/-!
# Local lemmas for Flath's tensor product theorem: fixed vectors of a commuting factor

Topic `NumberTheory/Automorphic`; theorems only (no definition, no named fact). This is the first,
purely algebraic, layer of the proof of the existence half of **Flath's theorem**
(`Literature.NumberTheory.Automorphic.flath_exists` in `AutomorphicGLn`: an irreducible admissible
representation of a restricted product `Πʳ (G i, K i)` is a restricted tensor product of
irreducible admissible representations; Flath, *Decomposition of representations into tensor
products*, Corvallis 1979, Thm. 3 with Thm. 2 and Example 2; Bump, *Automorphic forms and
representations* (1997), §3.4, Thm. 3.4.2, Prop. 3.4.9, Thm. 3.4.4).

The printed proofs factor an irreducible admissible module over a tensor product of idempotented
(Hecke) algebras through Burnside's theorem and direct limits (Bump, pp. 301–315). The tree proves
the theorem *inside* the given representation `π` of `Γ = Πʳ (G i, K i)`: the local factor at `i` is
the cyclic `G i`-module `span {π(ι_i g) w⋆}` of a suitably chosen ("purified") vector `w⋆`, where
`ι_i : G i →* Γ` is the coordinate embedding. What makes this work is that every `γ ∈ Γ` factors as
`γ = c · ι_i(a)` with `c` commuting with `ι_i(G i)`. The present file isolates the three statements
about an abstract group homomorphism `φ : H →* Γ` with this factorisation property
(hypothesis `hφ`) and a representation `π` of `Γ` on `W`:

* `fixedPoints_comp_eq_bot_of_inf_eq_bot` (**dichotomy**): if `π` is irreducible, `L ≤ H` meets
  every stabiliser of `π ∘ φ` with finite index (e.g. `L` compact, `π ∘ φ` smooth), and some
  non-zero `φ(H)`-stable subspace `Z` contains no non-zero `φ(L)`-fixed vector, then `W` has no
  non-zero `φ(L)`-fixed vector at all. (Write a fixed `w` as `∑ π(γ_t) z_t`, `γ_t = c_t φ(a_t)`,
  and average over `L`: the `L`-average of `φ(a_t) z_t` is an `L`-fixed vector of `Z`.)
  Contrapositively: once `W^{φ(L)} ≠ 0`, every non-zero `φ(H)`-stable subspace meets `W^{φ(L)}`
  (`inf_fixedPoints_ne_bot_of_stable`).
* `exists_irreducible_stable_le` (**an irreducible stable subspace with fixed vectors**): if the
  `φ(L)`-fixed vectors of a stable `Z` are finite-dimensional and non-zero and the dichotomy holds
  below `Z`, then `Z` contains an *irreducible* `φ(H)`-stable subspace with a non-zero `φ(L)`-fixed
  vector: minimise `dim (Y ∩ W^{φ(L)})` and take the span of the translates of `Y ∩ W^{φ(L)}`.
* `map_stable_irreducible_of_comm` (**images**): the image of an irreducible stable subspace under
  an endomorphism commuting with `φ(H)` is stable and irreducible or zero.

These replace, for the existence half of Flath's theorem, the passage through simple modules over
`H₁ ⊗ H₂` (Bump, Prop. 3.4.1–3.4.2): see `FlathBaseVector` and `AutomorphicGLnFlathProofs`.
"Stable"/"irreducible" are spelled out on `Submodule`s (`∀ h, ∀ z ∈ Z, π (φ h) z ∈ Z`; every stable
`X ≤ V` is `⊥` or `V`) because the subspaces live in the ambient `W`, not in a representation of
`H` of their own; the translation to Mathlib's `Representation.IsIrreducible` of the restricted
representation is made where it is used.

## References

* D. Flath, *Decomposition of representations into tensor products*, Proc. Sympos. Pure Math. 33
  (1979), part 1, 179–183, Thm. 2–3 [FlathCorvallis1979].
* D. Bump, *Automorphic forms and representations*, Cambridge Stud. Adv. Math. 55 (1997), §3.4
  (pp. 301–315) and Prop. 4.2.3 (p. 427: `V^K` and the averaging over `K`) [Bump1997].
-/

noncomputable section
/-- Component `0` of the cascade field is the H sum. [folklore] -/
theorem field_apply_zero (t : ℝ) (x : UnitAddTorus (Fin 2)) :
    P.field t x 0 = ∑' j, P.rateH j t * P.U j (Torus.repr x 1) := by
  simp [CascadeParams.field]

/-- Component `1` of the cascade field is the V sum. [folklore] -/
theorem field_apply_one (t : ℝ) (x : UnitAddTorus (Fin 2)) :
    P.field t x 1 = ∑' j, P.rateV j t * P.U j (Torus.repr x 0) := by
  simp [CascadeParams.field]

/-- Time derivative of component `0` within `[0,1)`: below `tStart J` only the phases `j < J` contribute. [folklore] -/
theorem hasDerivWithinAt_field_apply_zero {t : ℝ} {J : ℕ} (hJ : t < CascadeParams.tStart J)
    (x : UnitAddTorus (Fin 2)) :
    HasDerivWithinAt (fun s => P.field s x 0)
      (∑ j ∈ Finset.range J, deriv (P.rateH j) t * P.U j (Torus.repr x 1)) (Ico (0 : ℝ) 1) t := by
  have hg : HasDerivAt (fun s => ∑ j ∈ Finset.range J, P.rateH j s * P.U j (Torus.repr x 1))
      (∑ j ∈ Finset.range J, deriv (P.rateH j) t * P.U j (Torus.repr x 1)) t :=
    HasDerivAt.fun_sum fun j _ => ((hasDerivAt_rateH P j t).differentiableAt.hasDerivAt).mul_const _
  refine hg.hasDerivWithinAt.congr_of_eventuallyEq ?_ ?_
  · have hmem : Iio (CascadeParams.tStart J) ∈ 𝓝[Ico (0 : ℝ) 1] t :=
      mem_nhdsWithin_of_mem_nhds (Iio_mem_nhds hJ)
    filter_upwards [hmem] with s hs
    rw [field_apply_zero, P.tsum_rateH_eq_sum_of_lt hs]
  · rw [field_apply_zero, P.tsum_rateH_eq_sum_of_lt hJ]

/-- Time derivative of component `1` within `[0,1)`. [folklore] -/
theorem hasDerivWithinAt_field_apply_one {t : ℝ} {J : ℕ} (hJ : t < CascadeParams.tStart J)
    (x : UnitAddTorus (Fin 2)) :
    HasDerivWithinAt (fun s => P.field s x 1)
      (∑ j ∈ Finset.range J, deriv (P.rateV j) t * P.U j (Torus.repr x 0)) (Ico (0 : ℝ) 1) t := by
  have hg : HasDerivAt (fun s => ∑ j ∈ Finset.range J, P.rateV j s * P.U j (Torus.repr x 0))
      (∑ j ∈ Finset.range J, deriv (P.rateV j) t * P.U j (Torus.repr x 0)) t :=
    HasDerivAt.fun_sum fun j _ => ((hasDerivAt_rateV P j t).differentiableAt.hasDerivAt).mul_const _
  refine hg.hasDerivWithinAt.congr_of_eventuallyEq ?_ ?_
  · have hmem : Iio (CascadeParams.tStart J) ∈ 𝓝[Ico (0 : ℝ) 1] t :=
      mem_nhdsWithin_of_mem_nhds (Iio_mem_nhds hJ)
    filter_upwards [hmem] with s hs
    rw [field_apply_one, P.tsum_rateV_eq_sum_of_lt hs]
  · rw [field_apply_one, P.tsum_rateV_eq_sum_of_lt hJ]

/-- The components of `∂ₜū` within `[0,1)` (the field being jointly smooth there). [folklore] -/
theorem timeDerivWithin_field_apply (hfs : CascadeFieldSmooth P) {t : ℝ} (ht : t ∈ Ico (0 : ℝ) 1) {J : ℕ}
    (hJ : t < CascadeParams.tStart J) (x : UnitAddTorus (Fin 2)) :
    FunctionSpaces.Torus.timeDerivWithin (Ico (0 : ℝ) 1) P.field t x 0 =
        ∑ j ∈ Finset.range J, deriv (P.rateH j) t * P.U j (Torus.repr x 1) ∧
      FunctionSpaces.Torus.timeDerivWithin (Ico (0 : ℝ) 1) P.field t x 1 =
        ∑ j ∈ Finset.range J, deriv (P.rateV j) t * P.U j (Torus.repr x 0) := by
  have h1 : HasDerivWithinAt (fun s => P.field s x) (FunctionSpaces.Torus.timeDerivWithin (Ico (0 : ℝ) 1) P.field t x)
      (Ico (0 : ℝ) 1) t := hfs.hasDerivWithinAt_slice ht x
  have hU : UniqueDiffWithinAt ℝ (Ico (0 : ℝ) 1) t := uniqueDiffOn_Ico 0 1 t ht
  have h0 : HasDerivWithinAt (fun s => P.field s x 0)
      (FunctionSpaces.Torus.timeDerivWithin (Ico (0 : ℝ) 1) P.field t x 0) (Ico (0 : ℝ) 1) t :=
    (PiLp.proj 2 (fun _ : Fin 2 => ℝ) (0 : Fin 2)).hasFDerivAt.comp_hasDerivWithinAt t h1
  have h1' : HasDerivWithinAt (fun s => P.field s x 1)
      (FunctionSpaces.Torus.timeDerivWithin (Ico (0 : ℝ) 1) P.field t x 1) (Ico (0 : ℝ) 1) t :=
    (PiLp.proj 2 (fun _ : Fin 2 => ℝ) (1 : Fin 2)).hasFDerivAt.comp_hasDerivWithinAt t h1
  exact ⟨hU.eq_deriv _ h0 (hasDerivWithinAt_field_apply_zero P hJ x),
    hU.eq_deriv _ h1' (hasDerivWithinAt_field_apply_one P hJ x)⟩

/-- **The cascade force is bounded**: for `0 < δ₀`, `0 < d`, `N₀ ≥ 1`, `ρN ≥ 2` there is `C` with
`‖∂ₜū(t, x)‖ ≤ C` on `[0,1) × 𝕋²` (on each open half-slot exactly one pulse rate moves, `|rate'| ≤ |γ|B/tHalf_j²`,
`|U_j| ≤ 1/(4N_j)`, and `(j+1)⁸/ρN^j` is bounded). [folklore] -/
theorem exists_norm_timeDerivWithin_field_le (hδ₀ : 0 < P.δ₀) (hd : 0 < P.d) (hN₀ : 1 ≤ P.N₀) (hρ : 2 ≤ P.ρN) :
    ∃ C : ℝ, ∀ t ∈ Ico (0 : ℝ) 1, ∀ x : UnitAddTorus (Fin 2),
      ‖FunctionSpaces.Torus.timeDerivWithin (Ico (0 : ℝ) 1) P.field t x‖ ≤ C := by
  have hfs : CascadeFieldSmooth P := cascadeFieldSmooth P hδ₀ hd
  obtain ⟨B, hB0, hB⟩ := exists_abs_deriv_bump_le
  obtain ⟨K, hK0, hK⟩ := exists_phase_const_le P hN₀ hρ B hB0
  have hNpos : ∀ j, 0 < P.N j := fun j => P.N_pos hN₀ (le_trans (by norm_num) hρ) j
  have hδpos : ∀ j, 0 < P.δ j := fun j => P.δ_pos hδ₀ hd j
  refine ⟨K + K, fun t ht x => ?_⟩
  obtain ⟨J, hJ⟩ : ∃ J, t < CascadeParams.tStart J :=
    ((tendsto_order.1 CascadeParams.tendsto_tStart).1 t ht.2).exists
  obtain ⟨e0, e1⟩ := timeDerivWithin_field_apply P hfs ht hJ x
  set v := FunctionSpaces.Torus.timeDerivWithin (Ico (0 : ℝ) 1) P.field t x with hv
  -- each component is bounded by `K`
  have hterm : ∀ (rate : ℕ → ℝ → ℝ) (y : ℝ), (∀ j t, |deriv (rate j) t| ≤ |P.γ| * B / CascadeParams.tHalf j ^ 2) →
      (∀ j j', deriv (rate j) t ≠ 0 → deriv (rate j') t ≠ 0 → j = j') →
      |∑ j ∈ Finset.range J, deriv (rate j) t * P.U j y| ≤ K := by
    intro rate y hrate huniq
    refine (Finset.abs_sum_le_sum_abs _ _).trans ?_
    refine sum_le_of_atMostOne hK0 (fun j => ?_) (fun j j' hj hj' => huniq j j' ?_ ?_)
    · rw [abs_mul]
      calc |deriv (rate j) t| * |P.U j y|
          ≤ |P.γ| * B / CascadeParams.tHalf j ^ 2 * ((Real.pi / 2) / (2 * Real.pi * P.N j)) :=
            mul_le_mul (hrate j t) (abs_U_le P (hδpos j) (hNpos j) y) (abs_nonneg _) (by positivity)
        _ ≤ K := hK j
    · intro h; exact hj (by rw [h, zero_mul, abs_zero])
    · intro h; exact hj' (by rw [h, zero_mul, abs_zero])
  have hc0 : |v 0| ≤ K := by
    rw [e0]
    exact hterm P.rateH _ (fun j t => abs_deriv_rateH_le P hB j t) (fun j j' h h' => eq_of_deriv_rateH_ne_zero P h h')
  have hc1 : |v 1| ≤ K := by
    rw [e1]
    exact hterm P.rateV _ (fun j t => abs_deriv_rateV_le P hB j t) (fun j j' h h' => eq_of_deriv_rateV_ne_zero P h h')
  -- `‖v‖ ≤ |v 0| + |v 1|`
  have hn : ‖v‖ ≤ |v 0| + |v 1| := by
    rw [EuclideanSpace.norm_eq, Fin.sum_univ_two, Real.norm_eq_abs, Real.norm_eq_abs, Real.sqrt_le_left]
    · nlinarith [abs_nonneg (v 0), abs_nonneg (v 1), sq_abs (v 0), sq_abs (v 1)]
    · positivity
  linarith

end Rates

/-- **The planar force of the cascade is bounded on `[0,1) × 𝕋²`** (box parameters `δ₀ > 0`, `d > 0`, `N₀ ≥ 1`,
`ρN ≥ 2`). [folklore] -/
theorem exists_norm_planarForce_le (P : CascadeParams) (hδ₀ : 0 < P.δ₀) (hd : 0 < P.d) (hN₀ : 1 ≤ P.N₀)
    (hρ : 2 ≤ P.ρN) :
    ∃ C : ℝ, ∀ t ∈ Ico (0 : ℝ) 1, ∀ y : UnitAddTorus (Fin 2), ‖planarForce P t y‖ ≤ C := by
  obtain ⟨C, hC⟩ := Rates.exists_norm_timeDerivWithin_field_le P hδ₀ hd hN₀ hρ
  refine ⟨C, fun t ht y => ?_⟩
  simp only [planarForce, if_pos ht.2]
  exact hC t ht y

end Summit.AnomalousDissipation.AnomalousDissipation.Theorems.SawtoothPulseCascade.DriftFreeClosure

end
§
Activity =>
Copy down every line of the entries containing the word "NumberTheory".

Answer for the task =>
Topic `NumberTheory/Automorphic`; theorems only (no definition, no named fact). This is the first,
(`Literature.NumberTheory.Automorphic.flath_exists` in `AutomorphicGLn`: an irreducible admissible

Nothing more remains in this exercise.